§ **Saved data entries**:
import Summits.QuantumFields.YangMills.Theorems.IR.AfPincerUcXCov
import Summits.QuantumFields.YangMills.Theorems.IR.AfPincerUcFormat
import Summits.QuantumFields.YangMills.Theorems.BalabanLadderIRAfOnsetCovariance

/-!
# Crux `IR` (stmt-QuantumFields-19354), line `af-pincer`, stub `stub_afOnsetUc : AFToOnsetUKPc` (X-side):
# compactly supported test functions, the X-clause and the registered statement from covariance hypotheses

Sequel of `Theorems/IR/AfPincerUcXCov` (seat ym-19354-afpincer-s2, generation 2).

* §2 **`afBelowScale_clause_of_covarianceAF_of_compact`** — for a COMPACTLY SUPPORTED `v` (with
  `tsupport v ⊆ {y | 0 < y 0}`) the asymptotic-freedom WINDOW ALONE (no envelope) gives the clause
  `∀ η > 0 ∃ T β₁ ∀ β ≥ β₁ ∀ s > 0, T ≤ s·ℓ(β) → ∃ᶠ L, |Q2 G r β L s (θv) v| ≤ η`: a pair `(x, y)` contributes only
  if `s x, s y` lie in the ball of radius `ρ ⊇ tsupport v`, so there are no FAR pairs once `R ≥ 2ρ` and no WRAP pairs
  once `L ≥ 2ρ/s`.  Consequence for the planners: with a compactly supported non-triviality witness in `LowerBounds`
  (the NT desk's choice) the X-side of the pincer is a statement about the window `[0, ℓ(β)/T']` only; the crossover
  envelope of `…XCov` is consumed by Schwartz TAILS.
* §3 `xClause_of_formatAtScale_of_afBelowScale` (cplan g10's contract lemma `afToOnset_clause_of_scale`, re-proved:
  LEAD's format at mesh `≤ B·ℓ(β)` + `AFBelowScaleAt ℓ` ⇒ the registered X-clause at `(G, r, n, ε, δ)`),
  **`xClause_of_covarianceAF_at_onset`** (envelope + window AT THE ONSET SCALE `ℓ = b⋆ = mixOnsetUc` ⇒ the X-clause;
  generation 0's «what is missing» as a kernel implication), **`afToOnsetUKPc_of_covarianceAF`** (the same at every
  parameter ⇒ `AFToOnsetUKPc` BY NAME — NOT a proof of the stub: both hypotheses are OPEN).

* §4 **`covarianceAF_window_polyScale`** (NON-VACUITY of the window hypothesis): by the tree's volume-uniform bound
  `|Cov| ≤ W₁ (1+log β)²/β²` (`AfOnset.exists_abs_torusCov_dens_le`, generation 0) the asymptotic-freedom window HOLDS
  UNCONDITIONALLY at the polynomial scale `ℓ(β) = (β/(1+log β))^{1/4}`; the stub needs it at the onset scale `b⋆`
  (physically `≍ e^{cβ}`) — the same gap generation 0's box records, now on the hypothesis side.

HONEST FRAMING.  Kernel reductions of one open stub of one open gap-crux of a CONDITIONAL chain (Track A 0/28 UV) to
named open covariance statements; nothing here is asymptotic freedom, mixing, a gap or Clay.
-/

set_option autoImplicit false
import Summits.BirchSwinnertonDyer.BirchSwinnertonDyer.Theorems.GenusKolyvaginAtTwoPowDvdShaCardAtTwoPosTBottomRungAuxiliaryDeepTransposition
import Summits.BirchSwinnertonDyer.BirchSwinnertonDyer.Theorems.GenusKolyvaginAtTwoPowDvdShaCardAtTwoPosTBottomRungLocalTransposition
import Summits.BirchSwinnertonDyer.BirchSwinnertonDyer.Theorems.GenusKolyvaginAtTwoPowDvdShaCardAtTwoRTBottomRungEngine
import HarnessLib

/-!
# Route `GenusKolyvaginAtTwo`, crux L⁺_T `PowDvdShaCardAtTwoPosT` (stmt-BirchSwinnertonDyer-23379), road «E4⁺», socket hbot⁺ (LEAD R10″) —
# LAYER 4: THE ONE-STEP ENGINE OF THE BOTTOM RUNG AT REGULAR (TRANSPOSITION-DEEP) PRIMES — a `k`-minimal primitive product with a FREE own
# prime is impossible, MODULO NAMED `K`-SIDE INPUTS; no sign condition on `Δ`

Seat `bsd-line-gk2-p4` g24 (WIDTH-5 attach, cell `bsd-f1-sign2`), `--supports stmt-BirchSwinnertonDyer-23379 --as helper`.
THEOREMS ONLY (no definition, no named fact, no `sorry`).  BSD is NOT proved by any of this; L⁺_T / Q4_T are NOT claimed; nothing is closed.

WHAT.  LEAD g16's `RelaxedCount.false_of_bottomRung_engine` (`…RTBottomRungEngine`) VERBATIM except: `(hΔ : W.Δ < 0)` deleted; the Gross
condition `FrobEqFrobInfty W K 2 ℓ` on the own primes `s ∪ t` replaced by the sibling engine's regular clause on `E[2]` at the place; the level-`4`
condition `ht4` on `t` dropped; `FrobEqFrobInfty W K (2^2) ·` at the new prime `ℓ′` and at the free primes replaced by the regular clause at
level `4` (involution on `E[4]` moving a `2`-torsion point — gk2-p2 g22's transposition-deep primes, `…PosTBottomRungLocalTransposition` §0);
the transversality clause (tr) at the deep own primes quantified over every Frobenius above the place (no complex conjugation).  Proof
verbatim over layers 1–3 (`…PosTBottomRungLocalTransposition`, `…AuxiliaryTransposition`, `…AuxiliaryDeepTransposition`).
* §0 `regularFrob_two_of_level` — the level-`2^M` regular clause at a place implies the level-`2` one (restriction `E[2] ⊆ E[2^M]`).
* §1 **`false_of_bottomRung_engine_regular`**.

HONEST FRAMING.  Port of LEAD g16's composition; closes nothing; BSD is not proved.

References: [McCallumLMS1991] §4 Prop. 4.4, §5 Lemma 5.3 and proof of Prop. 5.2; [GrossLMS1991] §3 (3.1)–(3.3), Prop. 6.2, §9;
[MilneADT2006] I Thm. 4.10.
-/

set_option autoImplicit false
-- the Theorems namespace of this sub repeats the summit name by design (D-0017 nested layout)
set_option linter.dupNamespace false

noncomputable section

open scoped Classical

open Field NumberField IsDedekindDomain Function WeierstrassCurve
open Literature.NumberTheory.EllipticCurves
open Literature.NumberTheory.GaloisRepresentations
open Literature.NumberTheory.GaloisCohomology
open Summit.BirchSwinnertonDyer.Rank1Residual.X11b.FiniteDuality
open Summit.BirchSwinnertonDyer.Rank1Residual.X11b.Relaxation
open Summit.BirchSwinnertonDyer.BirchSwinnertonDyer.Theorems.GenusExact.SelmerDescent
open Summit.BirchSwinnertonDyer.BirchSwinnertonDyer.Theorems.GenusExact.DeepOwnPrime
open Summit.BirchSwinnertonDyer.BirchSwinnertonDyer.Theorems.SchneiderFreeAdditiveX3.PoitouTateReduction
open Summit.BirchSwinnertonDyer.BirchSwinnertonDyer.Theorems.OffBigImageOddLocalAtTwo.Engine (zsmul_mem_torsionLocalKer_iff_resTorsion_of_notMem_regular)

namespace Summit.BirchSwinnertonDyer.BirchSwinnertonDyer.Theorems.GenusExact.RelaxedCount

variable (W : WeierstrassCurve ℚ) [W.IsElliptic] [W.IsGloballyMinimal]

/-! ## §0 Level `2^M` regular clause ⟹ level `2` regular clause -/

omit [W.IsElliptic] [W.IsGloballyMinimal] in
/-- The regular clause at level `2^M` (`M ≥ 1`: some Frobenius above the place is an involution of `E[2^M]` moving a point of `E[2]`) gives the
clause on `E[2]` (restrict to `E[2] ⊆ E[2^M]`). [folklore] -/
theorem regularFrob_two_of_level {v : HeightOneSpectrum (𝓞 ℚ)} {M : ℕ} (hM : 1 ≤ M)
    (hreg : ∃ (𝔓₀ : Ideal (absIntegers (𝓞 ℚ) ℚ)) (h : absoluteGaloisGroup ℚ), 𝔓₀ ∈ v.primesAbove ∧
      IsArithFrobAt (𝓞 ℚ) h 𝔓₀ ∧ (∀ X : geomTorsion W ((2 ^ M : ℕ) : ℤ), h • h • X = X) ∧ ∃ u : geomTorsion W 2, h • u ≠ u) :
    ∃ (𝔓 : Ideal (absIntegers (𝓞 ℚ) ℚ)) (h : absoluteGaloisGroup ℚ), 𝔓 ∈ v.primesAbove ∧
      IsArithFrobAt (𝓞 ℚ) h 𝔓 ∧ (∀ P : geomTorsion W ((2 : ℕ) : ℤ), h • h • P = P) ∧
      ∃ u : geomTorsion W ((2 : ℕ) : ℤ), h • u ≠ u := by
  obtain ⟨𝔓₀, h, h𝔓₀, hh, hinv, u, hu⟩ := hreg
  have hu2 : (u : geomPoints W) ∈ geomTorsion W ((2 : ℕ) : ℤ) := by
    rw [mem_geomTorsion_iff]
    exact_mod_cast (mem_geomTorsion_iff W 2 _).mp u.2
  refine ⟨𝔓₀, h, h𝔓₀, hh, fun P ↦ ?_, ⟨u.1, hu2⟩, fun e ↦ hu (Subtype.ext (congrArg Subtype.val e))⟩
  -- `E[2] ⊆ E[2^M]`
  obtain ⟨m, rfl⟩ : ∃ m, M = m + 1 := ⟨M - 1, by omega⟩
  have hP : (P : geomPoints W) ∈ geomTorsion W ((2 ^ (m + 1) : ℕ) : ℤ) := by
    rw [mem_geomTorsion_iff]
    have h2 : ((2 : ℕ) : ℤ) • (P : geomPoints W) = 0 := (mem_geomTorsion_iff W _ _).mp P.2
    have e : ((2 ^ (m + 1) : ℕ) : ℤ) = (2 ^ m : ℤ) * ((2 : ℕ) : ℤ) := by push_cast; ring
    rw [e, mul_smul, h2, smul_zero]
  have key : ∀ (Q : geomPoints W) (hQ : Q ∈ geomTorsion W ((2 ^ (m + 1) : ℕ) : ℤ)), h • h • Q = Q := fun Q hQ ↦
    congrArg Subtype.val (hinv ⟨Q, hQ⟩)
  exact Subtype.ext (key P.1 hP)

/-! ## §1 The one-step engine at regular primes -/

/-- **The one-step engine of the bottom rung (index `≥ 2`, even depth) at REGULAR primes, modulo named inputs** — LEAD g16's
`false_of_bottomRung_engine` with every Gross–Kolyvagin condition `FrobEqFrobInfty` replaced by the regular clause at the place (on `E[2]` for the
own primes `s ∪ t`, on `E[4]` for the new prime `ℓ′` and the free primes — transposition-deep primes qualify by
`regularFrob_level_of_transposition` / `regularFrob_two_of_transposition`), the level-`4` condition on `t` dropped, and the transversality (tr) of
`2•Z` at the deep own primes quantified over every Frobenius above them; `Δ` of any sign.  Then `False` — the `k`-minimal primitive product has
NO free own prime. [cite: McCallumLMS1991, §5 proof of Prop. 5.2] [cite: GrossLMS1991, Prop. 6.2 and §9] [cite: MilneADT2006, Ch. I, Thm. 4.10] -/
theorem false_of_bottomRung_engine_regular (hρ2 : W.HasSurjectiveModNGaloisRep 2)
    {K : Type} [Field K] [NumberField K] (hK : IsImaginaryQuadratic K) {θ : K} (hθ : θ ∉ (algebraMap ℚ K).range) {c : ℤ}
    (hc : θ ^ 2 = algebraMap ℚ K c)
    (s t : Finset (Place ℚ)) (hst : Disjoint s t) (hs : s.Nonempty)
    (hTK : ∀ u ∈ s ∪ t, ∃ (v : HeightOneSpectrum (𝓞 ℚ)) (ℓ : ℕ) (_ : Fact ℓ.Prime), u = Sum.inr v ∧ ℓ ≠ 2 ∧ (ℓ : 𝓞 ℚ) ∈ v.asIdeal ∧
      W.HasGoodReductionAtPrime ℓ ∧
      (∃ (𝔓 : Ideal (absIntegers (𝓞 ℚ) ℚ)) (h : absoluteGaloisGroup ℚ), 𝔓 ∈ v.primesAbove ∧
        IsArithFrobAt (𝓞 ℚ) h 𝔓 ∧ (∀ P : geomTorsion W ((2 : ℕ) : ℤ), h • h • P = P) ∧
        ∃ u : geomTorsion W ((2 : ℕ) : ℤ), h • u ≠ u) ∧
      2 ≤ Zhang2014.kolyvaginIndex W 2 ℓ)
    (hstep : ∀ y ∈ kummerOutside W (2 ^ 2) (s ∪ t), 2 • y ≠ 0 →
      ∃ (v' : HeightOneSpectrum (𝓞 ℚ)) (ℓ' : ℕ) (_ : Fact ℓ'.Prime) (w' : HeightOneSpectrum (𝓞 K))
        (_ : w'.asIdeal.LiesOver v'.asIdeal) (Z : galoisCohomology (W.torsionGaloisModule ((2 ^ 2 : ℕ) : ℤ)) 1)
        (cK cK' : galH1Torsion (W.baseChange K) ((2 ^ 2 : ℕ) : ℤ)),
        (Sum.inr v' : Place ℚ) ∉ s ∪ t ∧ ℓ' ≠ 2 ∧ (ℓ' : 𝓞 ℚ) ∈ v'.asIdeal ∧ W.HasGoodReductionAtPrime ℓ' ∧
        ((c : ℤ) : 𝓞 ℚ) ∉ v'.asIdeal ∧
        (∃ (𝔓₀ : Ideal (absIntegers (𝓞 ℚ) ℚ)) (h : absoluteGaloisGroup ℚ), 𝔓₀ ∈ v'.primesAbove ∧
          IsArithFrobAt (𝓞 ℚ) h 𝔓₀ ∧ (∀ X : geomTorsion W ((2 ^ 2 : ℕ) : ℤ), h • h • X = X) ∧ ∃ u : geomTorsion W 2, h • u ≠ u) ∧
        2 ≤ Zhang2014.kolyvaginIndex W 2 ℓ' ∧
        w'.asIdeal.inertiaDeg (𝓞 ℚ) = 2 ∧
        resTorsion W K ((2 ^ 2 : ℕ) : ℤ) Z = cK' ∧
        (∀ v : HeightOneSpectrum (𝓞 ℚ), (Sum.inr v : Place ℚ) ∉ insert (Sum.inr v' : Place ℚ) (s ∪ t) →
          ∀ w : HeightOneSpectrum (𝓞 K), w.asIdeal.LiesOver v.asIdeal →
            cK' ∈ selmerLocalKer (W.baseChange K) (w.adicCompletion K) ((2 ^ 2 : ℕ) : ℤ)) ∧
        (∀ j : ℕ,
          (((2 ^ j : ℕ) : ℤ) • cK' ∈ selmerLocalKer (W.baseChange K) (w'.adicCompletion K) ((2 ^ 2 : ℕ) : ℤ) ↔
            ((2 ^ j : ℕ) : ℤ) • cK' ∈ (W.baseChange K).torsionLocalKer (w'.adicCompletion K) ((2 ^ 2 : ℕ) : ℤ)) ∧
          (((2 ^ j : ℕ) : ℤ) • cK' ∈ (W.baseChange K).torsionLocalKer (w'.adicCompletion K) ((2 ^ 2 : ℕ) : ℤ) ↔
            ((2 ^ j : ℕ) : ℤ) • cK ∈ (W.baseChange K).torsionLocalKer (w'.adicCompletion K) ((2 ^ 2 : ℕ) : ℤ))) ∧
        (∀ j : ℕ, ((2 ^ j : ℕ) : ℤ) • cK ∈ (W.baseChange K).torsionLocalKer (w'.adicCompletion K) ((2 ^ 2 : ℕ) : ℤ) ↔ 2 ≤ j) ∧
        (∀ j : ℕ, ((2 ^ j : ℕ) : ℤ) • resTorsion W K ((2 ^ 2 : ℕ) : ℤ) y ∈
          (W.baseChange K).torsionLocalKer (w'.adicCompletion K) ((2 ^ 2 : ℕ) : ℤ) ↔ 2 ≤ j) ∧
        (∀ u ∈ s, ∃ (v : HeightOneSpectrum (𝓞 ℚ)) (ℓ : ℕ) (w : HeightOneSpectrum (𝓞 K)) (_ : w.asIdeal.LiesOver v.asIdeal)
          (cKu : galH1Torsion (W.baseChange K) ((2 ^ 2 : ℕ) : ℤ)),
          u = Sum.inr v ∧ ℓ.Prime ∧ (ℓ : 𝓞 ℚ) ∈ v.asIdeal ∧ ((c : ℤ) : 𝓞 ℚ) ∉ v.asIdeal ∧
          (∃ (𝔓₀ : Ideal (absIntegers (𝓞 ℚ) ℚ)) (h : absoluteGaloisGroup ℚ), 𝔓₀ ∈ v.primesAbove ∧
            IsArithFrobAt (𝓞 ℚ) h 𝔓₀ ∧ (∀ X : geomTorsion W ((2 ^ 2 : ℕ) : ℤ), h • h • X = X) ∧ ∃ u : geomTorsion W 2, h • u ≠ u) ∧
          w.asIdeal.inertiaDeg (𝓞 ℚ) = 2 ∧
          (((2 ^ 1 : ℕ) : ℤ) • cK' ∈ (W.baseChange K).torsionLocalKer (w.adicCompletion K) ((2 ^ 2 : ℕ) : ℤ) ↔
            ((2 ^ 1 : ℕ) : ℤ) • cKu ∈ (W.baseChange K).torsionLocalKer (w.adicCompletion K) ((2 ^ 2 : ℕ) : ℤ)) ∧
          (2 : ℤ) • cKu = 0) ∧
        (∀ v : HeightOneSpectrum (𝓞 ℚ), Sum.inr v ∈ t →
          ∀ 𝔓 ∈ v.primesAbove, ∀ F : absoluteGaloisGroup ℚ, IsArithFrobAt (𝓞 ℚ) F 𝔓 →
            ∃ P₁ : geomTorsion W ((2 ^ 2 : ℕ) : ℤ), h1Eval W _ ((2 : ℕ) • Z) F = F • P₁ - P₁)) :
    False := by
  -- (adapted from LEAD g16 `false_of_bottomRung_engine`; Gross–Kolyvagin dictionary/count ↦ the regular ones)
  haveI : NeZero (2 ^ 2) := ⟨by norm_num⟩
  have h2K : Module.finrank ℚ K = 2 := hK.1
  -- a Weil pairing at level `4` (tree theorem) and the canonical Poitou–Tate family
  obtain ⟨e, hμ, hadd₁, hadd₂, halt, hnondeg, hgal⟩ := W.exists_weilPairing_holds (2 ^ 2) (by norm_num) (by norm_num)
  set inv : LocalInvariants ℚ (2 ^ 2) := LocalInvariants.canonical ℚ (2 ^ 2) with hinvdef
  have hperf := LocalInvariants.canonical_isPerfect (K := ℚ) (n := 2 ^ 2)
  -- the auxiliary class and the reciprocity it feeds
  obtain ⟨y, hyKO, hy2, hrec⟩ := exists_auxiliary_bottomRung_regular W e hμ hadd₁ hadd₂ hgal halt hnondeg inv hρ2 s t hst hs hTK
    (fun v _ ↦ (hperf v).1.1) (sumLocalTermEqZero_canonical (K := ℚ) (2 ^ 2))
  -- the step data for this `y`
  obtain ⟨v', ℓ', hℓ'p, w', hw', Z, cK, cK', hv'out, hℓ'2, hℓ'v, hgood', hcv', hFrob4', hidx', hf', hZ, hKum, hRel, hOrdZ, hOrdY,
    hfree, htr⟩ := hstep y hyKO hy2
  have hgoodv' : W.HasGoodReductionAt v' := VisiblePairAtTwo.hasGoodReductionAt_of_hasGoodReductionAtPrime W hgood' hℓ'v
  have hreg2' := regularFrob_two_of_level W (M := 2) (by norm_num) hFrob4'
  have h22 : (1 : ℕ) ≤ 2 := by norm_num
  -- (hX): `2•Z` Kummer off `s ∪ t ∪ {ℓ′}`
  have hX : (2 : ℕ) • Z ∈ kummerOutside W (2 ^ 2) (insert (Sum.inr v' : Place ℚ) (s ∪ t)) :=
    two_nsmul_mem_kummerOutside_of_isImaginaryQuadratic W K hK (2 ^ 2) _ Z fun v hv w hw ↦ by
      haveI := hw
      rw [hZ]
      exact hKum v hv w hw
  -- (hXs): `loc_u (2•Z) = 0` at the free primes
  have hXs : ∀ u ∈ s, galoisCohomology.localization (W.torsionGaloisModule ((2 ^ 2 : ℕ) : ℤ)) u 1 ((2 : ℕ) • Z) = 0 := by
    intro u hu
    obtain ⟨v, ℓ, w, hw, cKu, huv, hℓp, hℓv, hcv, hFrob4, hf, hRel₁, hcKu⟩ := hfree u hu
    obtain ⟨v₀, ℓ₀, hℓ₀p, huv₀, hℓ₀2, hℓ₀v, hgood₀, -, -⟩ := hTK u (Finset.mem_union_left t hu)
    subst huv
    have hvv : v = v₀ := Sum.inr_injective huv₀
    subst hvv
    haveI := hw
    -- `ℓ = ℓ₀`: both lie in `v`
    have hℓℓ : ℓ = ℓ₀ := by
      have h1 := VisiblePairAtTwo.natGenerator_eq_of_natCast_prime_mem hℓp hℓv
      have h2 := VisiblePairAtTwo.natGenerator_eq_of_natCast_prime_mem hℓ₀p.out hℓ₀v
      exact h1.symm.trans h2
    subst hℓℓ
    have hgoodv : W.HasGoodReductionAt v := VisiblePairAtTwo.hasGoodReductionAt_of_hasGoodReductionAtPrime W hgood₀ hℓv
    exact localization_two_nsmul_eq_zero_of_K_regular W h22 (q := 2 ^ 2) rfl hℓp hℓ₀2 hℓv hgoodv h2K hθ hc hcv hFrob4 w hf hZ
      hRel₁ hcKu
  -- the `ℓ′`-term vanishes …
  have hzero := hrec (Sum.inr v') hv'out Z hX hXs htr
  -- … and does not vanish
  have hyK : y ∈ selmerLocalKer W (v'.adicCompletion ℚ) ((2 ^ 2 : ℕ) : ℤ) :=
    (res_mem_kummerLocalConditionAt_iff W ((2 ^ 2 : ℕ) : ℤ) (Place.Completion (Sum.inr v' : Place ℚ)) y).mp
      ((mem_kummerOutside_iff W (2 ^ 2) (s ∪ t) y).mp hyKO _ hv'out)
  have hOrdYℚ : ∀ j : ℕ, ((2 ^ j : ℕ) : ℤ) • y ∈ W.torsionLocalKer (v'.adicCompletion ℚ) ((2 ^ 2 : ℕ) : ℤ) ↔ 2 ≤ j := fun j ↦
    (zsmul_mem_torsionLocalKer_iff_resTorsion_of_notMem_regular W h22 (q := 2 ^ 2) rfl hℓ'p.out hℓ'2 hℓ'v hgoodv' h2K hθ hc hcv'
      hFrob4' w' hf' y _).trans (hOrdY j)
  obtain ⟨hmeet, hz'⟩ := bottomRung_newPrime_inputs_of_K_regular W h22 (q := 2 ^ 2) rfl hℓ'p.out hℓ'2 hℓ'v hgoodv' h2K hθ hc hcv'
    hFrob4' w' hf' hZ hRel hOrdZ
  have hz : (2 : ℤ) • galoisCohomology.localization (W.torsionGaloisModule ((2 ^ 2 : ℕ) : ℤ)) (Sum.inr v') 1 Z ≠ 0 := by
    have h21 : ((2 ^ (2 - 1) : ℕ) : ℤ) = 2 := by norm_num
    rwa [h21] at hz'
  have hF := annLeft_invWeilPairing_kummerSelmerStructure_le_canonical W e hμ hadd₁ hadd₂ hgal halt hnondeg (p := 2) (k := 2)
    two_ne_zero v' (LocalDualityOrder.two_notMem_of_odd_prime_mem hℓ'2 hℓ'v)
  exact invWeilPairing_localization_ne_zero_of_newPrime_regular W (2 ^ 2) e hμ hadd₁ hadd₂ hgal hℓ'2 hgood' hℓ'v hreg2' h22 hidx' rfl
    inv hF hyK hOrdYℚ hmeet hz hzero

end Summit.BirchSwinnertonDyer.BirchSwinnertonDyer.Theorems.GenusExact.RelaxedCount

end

§ **Problem**: Copy each line of the records above that carries the word "inertiaDeg".

§ **Response below**:
        w'.asIdeal.inertiaDeg (𝓞 ℚ) = 2 ∧
          w.asIdeal.inertiaDeg (𝓞 ℚ) = 2 ∧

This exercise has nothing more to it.